An Interview with Spike Trotman and Gavin Grant

Last semester I took a class called Editing & Publishing, a class that takes an in-depth look at the publishing industry with the goal of potentially breaking in (or, possibly to make one run screaming in the other direction). One of the best elements of the class was a project in which I was given the opportunity to write, edit, and design a copy of a magazine around the publishing-related theme of my choice, and I immediately took the opportunity to interview some of my favorite small press editors.

In one article, I put a spotlight on the editors at Braddock Avenue Books, one of my favorite small presses, about the nuts and bolts of running a small press. I’ll run excerpts from that article later in the week. In this article, the focus is on small press marketing.

Here’s are three-question excerpts from those interviews.

From the interview with Spike Trotman, editor of Iron Circus Comics and writer of Templar Arizona

Indie Lit: What was your experience when making the leap from simply creating and producing your webcomic to running a full-blown indie comics press? Is there anything you would do differently in retrospect?

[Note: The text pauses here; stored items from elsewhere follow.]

import Literature.MathematicalPhysics.QuantumFieldTheory.Balaban1983to89.B8LeafKnitZd3CubBdry4
import Literature.MathematicalPhysics.QuantumFieldTheory.Balaban1983to89.B9SupplySockB9P3ZdAtFamilies
import Literature.MathematicalPhysics.QuantumFieldTheory.Balaban1983to89.B8LeafModelZdOfHFP

/-!
# `Balaban1983to89.B8Prop6CubeMemberOfThm33` — [Balaban1985RegularSpaces] PROPOSITION 6 (p. 99) AT THE CUBE FAMILIES OF (1.131) WITH BOTH
# (1.59) SOCKETS SERVED FROM [4] THEOREM 3.3 BY NAME — the N06 → N05 junction in the repaired currency, knitted

statement-level skeleton of published theorems with citation tags; proofs where landed; nothing here is a claim about the
Yang–Mills mass gap

`[Balaban1985RegularSpaces]` CMP **99** (1985): Prop. 6 p. 99, Thm 4 p. 88, Prop. 3 p. 87, Prop. 5 p. 94, (1.58)–(1.59) p. 86, (1.131) p. 99;
[4] = `[Balaban1985BackgroundPropagators]` Thm 3.3 p. 399, (3.27) p. 395, (3.47) p. 398.

CITATION HEADER (lean-in-tree rule).  Cell `pub-ymgap` (D-0062), node N05 = [B8], seat `pub-ymgap-dag-n05-e` g7 (R141 (C) row s3b).  WHY: the p6
letter of record in the repaired currency, `B8LeafKnitZd3CubBdry4.prop6Printed_zdCub_bdry₅_d4` (this seat), puts `B8.Prop6Printed` on the cube
members `Node00.zdCub` modulo FIVE per-member sockets: Proposition 5 ∃ base ∕ ∃ step ∕ uniqueness (`SockP5base`, `SockP5`, `SockP5u`) and the
two (1.59) sockets WITH exterior data — `SH59D` (Theorem 4's frame, on the cube sub-family) and the four-line Prop.-3-frame socket at every
cube.  The N06 junction seat (dag-n06-b g5, `B9SupplySockB9P3ZdOmega`, p525454) SERVES both from [4] THEOREM 3.3 BY NAME (`B9.Thm33Printed`)
plus the [4]-letter binders of printed shape on print's class `E(Ω₀)`, in their MEMBER-LOCAL forms (`DictAt`, `Prop6At`, `InvAt`,
`CurvAt`, `LandauAt`, `AvgAt` — dag-n06-b's `B9SupplySockB9P3ZdAt`; the ∀-member forms are uninhabitable at the J2′ member, their LOCATED-SELF
l.19290): `sockB9P3D4_allLevels_of_thm33_on` (the four-line socket `SockB9P3D4` at every member of an index map with `Margin2`, every level) and
`sockH59D_of_allLevelsD4` (⇒ `SH59D`).  THIS FILE knits them: ★★ `prop6Printed_zdCub_of_thm33` — `B8.Prop6Printed d L (5dL·B₀ᴰ) c₁` on
`zdCub ∘ f` for EVERY cube index `f`, from `B9.Thm33Printed` + the six binders + the three Proposition-5 sockets on the cube sub-family at
Thm 3.3's constant `B₀ᴰ = max{1, 2B₀max{1,q}}`, under the exterior-bookkeeping window `80d + 8 ≤ dL − 1` (the junction's `B_∂ = (20d+2)B₀ᴰ`
against this seat's absorption `4B_∂ ≤ (dL − 1)B₀ᴰ`).  Proof: ONE call of the junction over the cube sub-family index (so both sockets carry
the SAME `B₀ᴰ`, `cP`; law-abiding members only), the cube member of a cube built field-by-field (n05-c's five laws) IS in that sub-family,
thresholds merged by the sockets' antitonicity.
Kind «kernel-checked proof», theorems only, no `def`.

HONEST SCOPE.  (i) A by-name knit: nothing of [4] is proved — Theorem 3.3 enters as the named hypothesis `B9.Thm33Printed`, its [4] letters
as binders of printed shape (satisfiable by print's objects iff [4] Sect. A + Thm 3.3 hold at the law-abiding members — N06's object, not
claimed); Proposition 5's three sockets stay HYPOTHESES (the flat-line files `B8Prop6CubeMemberFlatScalarBdry` … address them at `U₀ = 1`).
(ii) The «`L` large» window `80d + 8 ≤ dL − 1` is the tree's exterior bookkeeping (print keeps `A′` on the `Ω₀`-bonds, p. 77), displayed.
(iii) `B₁ = 5dL·B₀ᴰ` with Thm 3.3's `B₀` inside `B₀ᴰ` — print's «B₀ … the corresponding norms of G(U₀), H(U₀)» (p. 87).  Count-neutral;
N05 ∕ N06 NOT discharged; one finite `𝕋⁴` programme at fixed `ε`, Bałaban as printed; nothing continuum ∕ ℝ⁴ ∕ OS ∕ mass-gap ∕ Clay.
No `sorry`, no `def`, no `instance`, no `notation`.  Unit `pub-ymgap-dag-n05-e` (g7), 2026-08-27.
-/

noncomputable section

open NormedSpace

namespace Literature.MathematicalPhysics.QuantumFieldTheory.Balaban1983to89.B8Prop6CubeMemberOfThm33

open B7Prop1Explicit B7Prop2Explicit B7Prop1Local B7Eq92Concrete
open B8LeafModelZd (ZdIdx SockP5base SockP5 SockP5u)
open B8LeafModelZdOfHFP (sockP5base_anti sockP5_anti sockP5u_anti)
open B8Eq131CubesAdmissible (cubeFam)
open B8CubeMemberZd (cubeLamS cubeLamB hΩ_cubeFam hbox_cubeLamB hclass_cubeLamB htower_cubeLam hpart_cubeLam)
open B9SupplySockB9P3ZdLetters (OpsZd DictGlob Prop6Feed)
open B9SupplySockB9P3ZdLettersOmega (Margin2 SockB9P3D4 margin2_cubeFam)
open B9SupplySockB9P3ZdOmega (sockH59D_of_allLevelsD4)
open B9SupplySockB9P3ZdAt (DictAt Prop6At InvAt CurvAt LandauAt AvgAt)
open B9SupplySockB9P3ZdAtFamilies (sockB9P3D4_allLevels_of_thm33_on)
open B8LeafKnitZd3CubBdry4 (prop6Printed_zdCub_bdry₅_d4)
open Node00 (CubeB8 zdCub)

-- `Site` alone could resolve to the torus sites of `Setup.lean`; re-export the `ℤ^d` sites of `B7Prop1Explicit`.
export B7Prop1Explicit (Site)

variable {d : ℕ}

variable {𝔸 : Type} [CStarAlgebra 𝔸] [Nontrivial 𝔸]

/-! ## Proposition 6 on the cube members from Theorem 3.3 by name + the [4]-letter binders + Proposition 5's sockets -/

/-- ★★ **PROPOSITION 6 (p. 99) ON THE CUBE MEMBERS `Node00.zdCub ∘ f`, BOTH (1.59) SOCKETS SERVED FROM [4] THEOREM 3.3 BY NAME.**  From
`B9.Thm33Printed c35 geo bg Gp GA` for a [B9] frame reading the `ℤᵈ` data, Proposition 6 in [4]'s shape and the four `E(Ω₀)`-binders of B8 p. 86
AT THE MEMBERS OF THE CUBE SUB-FAMILY ONLY (`DictAt`, `Prop6At`, `InvAt`, `CurvAt`, `LandauAt`, `AvgAt` relativized to `Subtype.val` — law-abiding
members, so the hypothesis set is satisfiable by print's objects whenever [4] Sect. A + Thm 3.3 hold there), the window `80d + 8 ≤ dL − 1`,
and a Proposition-5 constant `B₀′ > 0` with thresholds `cP, cu > 0`: THERE IS `B₀ > 0` (Theorem 3.3's) such that, writing `B₀ᴰ = max{1, 2B₀max{1,q}}`,
Proposition 5's three sockets at `(B₀ᴰ, B₀′, cP, cu)` on the cube sub-family of (1.131) give `c₁ > 0` with `B8.Prop6Printed d L (5dL·B₀ᴰ) c₁` on
`zdCub ∘ f` for every cube index `f : ι′ → ZdIdx d L`.  The Theorem-4-frame socket `SH59D` on the cube sub-family and the four-line
Prop.-3-frame socket at every cube of `f` — the two remaining binders of `prop6Printed_zdCub_bdry₅_d4` — are DISCHARGED BY NAME from the
junction (`sockB9P3D4_allLevels_of_thm33_on` over the cube sub-family index, `sockH59D_of_allLevelsD4`); `B_∂ = (20d+2)B₀ᴰ`.
[cite: Balaban1985RegularSpaces, Prop. 6 p.99, Thm 4 p.88, Prop. 3 p.87, Prop. 5 (1.107)–(1.109) p.94, (1.58)–(1.59) p.86, (1.131) p.99; Balaban1985BackgroundPropagators, Thm 3.3 p.399, (3.27) p.395] -/
theorem prop6Printed_zdCub_of_thm33 (hd2 : 2 ≤ d) {L : ℕ} (hL : 2 ≤ L) (hL81 : 80 * (d : ℝ) + 8 ≤ (d : ℝ) * L - 1)
    {I : Type} (geo : I → B9.Geometry) (bg : I → B9.Backgrounds) (GA : ∀ i, B9.KernelFamily (geo i) (bg i))
    (mem : ℝ → ZdIdx d L → ℕ → I)
    (ιCfg : ∀ (M : ℝ) (i : ZdIdx d L) (m : ℕ) (U₀ : Site d → Fin d → 𝔸ˣ), (∀ x κ, U₀ x κ ∈ unitaryUnits 𝔸) → (bg (mem M i m)).Cfg)
    (ιLoc : ∀ (M : ℝ) (i : ZdIdx d L) (m : ℕ), (Site d → Fin d → 𝔸) → (geo (mem M i m)).Loc)
    (ops : ℝ → ZdIdx d L → ℕ → OpsZd d 𝔸) {c35 c₆ K₆ M₃ a₃ c69 q : ℝ}
    {Gp : ∀ i, B9.KernelFamily (geo i) (bg i)} (h33 : B9.Thm33Printed c35 geo bg Gp GA)
    -- the [4]-letter binders of printed shape AT THE MEMBERS OF THE CUBE SUB-FAMILY ONLY (n06-b's member-local `…At` forms)
    (hdict : ∀ (M : ℝ) (j : {i : ZdIdx d L // ∃ (a : Site d) (M ρ : ℕ), L ≤ ρ ∧ ρ ≤ M ∧ 11 * d < M ∧ L ≤ d * M ∧
          i.Ω = cubeFam false L a M ρ i.k ∧ i.Λs = cubeLamS L a M ρ i.k ∧ i.Λb = cubeLamB L a M ρ i.k}) (m : ℕ),
      DictAt geo bg GA L mem ιCfg ιLoc ops M j.1 m)
    (hP6 : ∀ (M : ℝ) (j : {i : ZdIdx d L // ∃ (a : Site d) (M ρ : ℕ), L ≤ ρ ∧ ρ ≤ M ∧ 11 * d < M ∧ L ≤ d * M ∧
          i.Ω = cubeFam false L a M ρ i.k ∧ i.Λs = cubeLamS L a M ρ i.k ∧ i.Λb = cubeLamB L a M ρ i.k}) (m : ℕ),
      M₃ ≤ M → Prop6At bg L mem ιCfg c35 c₆ K₆ M j.1 m)
    (hinv : ∀ (M : ℝ) (j : {i : ZdIdx d L // ∃ (a : Site d) (M ρ : ℕ), L ≤ ρ ∧ ρ ≤ M ∧ 11 * d < M ∧ L ≤ d * M ∧
          i.Ω = cubeFam false L a M ρ i.k ∧ i.Λs = cubeLamS L a M ρ i.k ∧ i.Λb = cubeLamB L a M ρ i.k}) (m : ℕ),
      M₃ ≤ M → InvAt bg L mem ιCfg ops c35 a₃ M j.1 m)
    (hcurv : ∀ (M : ℝ) (j : {i : ZdIdx d L // ∃ (a : Site d) (M ρ : ℕ), L ≤ ρ ∧ ρ ≤ M ∧ 11 * d < M ∧ L ≤ d * M ∧
          i.Ω = cubeFam false L a M ρ i.k ∧ i.Λs = cubeLamS L a M ρ i.k ∧ i.Λb = cubeLamB L a M ρ i.k}) (m : ℕ),
      M₃ ≤ M → CurvAt bg L mem ιCfg ops c35 a₃ c69 M j.1 m)
    (hlan : ∀ (M : ℝ) (j : {i : ZdIdx d L // ∃ (a : Site d) (M ρ : ℕ), L ≤ ρ ∧ ρ ≤ M ∧ 11 * d < M ∧ L ≤ d * M ∧
          i.Ω = cubeFam false L a M ρ i.k ∧ i.Λs = cubeLamS L a M ρ i.k ∧ i.Λb = cubeLamB L a M ρ i.k}) (m : ℕ),
      M₃ ≤ M → LandauAt bg L mem ιCfg ops c35 a₃ M j.1 m)
    (havg : ∀ (M : ℝ) (j : {i : ZdIdx d L // ∃ (a : Site d) (M ρ : ℕ), L ≤ ρ ∧ ρ ≤ M ∧ 11 * d < M ∧ L ≤ d * M ∧
          i.Ω = cubeFam false L a M ρ i.k ∧ i.Λs = cubeLamS L a M ρ i.k ∧ i.Λb = cubeLamB L a M ρ i.k}) (m : ℕ),
      AvgAt L ops q M j.1 m)
    (hc₆ : 0 < c₆) (hK₆ : 0 < K₆) (ha₃ : 0 < a₃) (hc69 : 0 ≤ c69) (hq : 0 ≤ q)
    {B₀' C₂ cu cP : ℝ} (hB₀' : 0 < B₀') (hC₂ : 2097152 * ((d : ℝ) + 1) ^ 2 ≤ C₂) (hcu : 0 < cu) (hcP : 0 < cP) :
    ∃ B₀ : ℝ, 0 < B₀ ∧
      ((∀ i : {i : ZdIdx d L // ∃ (a : Site d) (M ρ : ℕ), L ≤ ρ ∧ ρ ≤ M ∧ 11 * d < M ∧ L ≤ d * M ∧
          i.Ω = cubeFam false L a M ρ i.k ∧ i.Λs = cubeLamS L a M ρ i.k ∧ i.Λb = cubeLamB L a M ρ i.k},
          SockP5base (𝔸 := 𝔸) L (max 1 (2 * B₀ * max 1 q)) B₀' cP i.1.η i.1.k i.1.Ω i.1.Λs) →
       (∀ i : {i : ZdIdx d L // ∃ (a : Site d) (M ρ : ℕ), L ≤ ρ ∧ ρ ≤ M ∧ 11 * d < M ∧ L ≤ d * M ∧
          i.Ω = cubeFam false L a M ρ i.k ∧ i.Λs = cubeLamS L a M ρ i.k ∧ i.Λb = cubeLamB L a M ρ i.k},
          SockP5 (𝔸 := 𝔸) L (max 1 (2 * B₀ * max 1 q)) B₀' cP i.1.η i.1.k i.1.Ω i.1.Λs) →
       (∀ i : {i : ZdIdx d L // ∃ (a : Site d) (M ρ : ℕ), L ≤ ρ ∧ ρ ≤ M ∧ 11 * d < M ∧ L ≤ d * M ∧
          i.Ω = cubeFam false L a M ρ i.k ∧ i.Λs = cubeLamS L a M ρ i.k ∧ i.Λb = cubeLamB L a M ρ i.k},
          SockP5u (𝔸 := 𝔸) L cP cu i.1.η i.1.k i.1.Ω i.1.Λs) →
       ∃ c₁ : ℝ, 0 < c₁ ∧ ∀ {ι' : Type} (f : ι' → ZdIdx d L),
         B8.Prop6Printed d (L : ℝ) (5 * (d : ℝ) * L * max 1 (2 * B₀ * max 1 q)) c₁ (fun j => zdCub 𝔸 L (f j))) := by
  have hL1 : 1 ≤ L := le_trans (by norm_num) hL
  have hd1 : 1 ≤ d := le_trans (by norm_num) hd2
  have hLr : (2 : ℝ) ≤ L := by exact_mod_cast hL
  have hdr : (2 : ℝ) ≤ d := by exact_mod_cast hd2
  -- the cube members have `Margin2` (ρ ≥ L ≥ 2)
  have hMJ : ∀ i : {i : ZdIdx d L // ∃ (a : Site d) (M ρ : ℕ), L ≤ ρ ∧ ρ ≤ M ∧ 11 * d < M ∧ L ≤ d * M ∧
      i.Ω = cubeFam false L a M ρ i.k ∧ i.Λs = cubeLamS L a M ρ i.k ∧ i.Λb = cubeLamB L a M ρ i.k}, Margin2 i.1.Ω := by
    rintro ⟨i, a, M, ρ, hρ, -, -, -, hΩ, -, -⟩
    dsimp only
    rw [hΩ]
    exact margin2_cubeFam L a M (hL.trans hρ) i.k
  -- ONE call of the junction over the CUBE SUB-FAMILY index (law-abiding members only): the four-line socket at every member, every level
  obtain ⟨B₀, cP9, hB₀, hcP9, hall⟩ := sockB9P3D4_allLevels_of_thm33_on geo bg GA L mem ιCfg ιLoc ops hd2 hL1 h33
    (Subtype.val : {i : ZdIdx d L // ∃ (a : Site d) (M ρ : ℕ), L ≤ ρ ∧ ρ ≤ M ∧ 11 * d < M ∧ L ≤ d * M ∧
      i.Ω = cubeFam false L a M ρ i.k ∧ i.Λs = cubeLamS L a M ρ i.k ∧ i.Λb = cubeLamB L a M ρ i.k} → ZdIdx d L) hMJ
    hdict hP6 hinv hcurv hlan havg hc₆ hK₆ ha₃ hc69 hq
  refine ⟨B₀, hB₀, fun SP5base SP5 SP5u => ?_⟩
  set B₀D : ℝ := max 1 (2 * B₀ * max 1 q) with hB₀D_def
  have hB₀D1 : 1 ≤ B₀D := le_max_left _ _
  have hB₀D : 0 < B₀D := lt_of_lt_of_le one_pos hB₀D1
  -- the Proposition-5 ∕ b9 input pair of this seat's consumers
  obtain ⟨inp, hinp, hinp'⟩ : ∃ inp : B8.B9Inputs, inp.B₀ = B₀D ∧ inp.B₀' = B₀' := ⟨⟨B₀D, B₀', hB₀D, hB₀'⟩, rfl, rfl⟩
  -- the consumer's standing conditions at `B₀ᴰ ≥ 1`
  have hB : 2 ≤ 5 * (d : ℝ) * L * inp.B₀ := by
    rw [hinp]
    have h1 : (2 : ℝ) ≤ 5 * (d : ℝ) * L := by nlinarith [hLr, hdr]
    nlinarith [h1, hB₀D1]
  have hBbd : 0 ≤ (20 * (d : ℝ) + 2) * B₀D := by positivity
  have hBd : 4 * ((20 * (d : ℝ) + 2) * B₀D) ≤ ((d : ℝ) * L - 1) * inp.B₀ := by
    rw [hinp]
    have h1 : 4 * (20 * (d : ℝ) + 2) ≤ (d : ℝ) * L - 1 := by linarith [hL81]
    nlinarith [h1, hB₀D]
  -- the merged threshold
  set c59 : ℝ := min cP9 (cP9 / (2 * (L * (5 * (d : ℝ) * L * B₀D)) + 8 * (8 * B₀' * (5 * (d : ℝ) * L * B₀D)))) with hc59_def
  have hK₀ : 0 < 2 * (L * (5 * (d : ℝ) * L * B₀D)) + 8 * (8 * B₀' * (5 * (d : ℝ) * L * B₀D)) := by
    have h1 : 0 < 2 * (L * (5 * (d : ℝ) * L * B₀D)) := by positivity
    have h2 : 0 ≤ 8 * (8 * B₀' * (5 * (d : ℝ) * L * B₀D)) := by positivity
    linarith
  have hc59 : 0 < c59 := lt_min hcP9 (div_pos hcP9 hK₀)
  set cPs : ℝ := min cP c59 with hcPs_def
  have hcPs : 0 < cPs := lt_min hcP hc59
  have hcPsP : cPs ≤ cP := min_le_left _ _
  have hcPs9 : cPs ≤ c59 := min_le_right _ _
  -- the consumer (this seat's `prop6Printed_zdCub_bdry₅_d4`) with `SH59D` served by the junction's bridge
  obtain ⟨c₁, hc₁, G⟩ := prop6Printed_zdCub_bdry₅_d4 (𝔸 := 𝔸) hd2 hL inp (C₂ := C₂) (cB9 := cP9) (cu := cu) (cP := cPs)
    (Bbd := (20 * (d : ℝ) + 2) * B₀D) hB hC₂ hcP9 hcu hcPs hBbd hBd
    (fun i => by rw [hinp, hinp']; exact sockP5base_anti hcPsP (SP5base i))
    (fun i => by rw [hinp, hinp']; exact sockP5_anti hcPsP (SP5 i))
    (fun i α₀ α₁ hα₀ hα₁ hle => by
      rw [hinp, hinp']
      exact sockH59D_of_allLevelsD4 hd1 hL1 hB₀D hB₀'.le hcP9 (fun m hm => hall i m hm) α₀ α₁ hα₀ hα₁ (hle.trans hcPs9))
    (fun i => sockP5u_anti hcPsP (SP5u i))
  refine ⟨c₁, hc₁, fun f => ?_⟩
  -- the cube of `f jf` IS a member of the cube sub-family (built field-by-field, n05-c's five laws); the socket there at `m := c.k`
  have hP := G f (fun jf c => by
    rw [hinp]
    exact hall ⟨⟨(f jf).η, (f jf).hη, c.k, c.one_le_k, cubeFam false L c.a c.M c.ρ c.k, hΩ_cubeFam hL1 c.a c.M c.L_le_ρ c.k,
      cubeLamS L c.a c.M c.ρ c.k, cubeLamB L c.a c.M c.ρ c.k, hbox_cubeLamB L c.a c.M c.ρ c.k, hclass_cubeLamB L c.a c.M c.ρ c.k,
      htower_cubeLam hL1 c.a c.M c.ρ c.k, hpart_cubeLam hL1 c.a c.M c.ρ c.k⟩,
      ⟨c.a, c.M, c.ρ, c.L_le_ρ, c.ρ_le_M, c.big, c.L_le_dM, rfl, rfl, rfl⟩⟩ c.k le_rfl)
  rw [hinp] at hP
  exact hP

Spike Trotman: My experience has been thoroughly grassroots. I had no classes or lessons in pre-press, I didn’t know how to request a quote, I didn’t know how to promote a project or coordinate creators. I learned along the way. so, naturally, i would do EVERYTHING differently. More systematically, more organized. I’d be better about sharing information and keeping everyone updated. and I’d be a lot less timid around the people I HIRED, like printers. I was paying THEM, they worked for ME. Took me awhile to let that sink in.

IL: What tools, websites, or social media platforms do you find the most useful when creating a new anthology, whether in the curating submissions stage or in the stage of promoting the kickstarter and the book itself?

ST: Twitter and tumblr are where the vast, VAST majority of my project funding comes from. I find interviews on industry sites like Comics Alliance or Robot6 bring in a couple thousand dollars; Twitter pulls 20 times that. People value recommendations from friends or people they trust a lot more than formal interviews. And tumblr pulls in loads and loads of submissions; even people with no interest in the arts will reblog something they think their artistic friends might be into. Reblogs are invaluable forgetting the word out.

IL:Why is it important for an independent publisher to connect with their readers in-person (at conventions or bookstore / library events)? How is this best achieved?

ST: Twitter is good. tumblr is good. Conventions are good. All of those help you meet readers, and just meeting a reader and being cool, making their experience of actually talking to you fun, is enough to win a little loyalty, or encourage someone to check out your stuff when they might otherwise pass. when you’re small press, you have to grow organically; you can’t just expect for people to find you. You’re your own PR department, and you should act like it.

For more of Spike Trotman’s advice to novice comic-writers, check out her downloadable comics This is Everything I Know,” and “Let’s Kickstart a Comic and Not Screw It Up.

From the interview with Gavin Grant, who once wrote a comprehensive article for Strange Horizons called How To Start a Small Press. Gavin Grant is the co-editor of Small Beer Press with Kelly Link. 

IL: First, what do you think has been the biggest change, either in terms of cost or publicity, of the small press publishing landscape in the past ten years?

GG: The fracturing of both reader attention and media outlet influence. While having fewer gatekeepers (reviewers/editors at newspapers/radio) meant it was hard to get coverage for works coming from outside the larger publishing houses, now there are millions of media channels competing for attention. The good news is that people still read books so even as people spend their time keeping up with social media they are also talking about books with friends — and strangers and writers and publishers and translators and critics, etc., etc.

IL:What are the best tools an editor has at his or her disposal when marketing a small press book?

GG:To start with the obvious: a great book, which in turn will inspire readers to find other readers to share the book with. A personable author is always useful, but not at all necessary — an uncomfortable author makes for uncomfortable interviews and such. Getting early copies into the hands of enthusiasts is alway helpful, but everyone is busier than they were. Just about everyone I’ve queried in the last year about whether I could send them an advance copy to read has said something along the lines of, “Yes, but . . . I’m buried in these things!”

IL:What challenges do small press editors face at the marketing stage, and how can they be best met?

GG: Budget! A challenge that can best be met by 1) large anonymous checks from supporters (well, it’s never happened but it might), 2) using channels such as Edelweiss to distribute review copies as widely as possible, 3) attracting review attention/pitching books or authors for off-the-bookpage coverage, 3) national radio attention.

Gavin Grant is also the editor of the bi annual literary magazine Lady Churchill’s Rosebud Wristlet.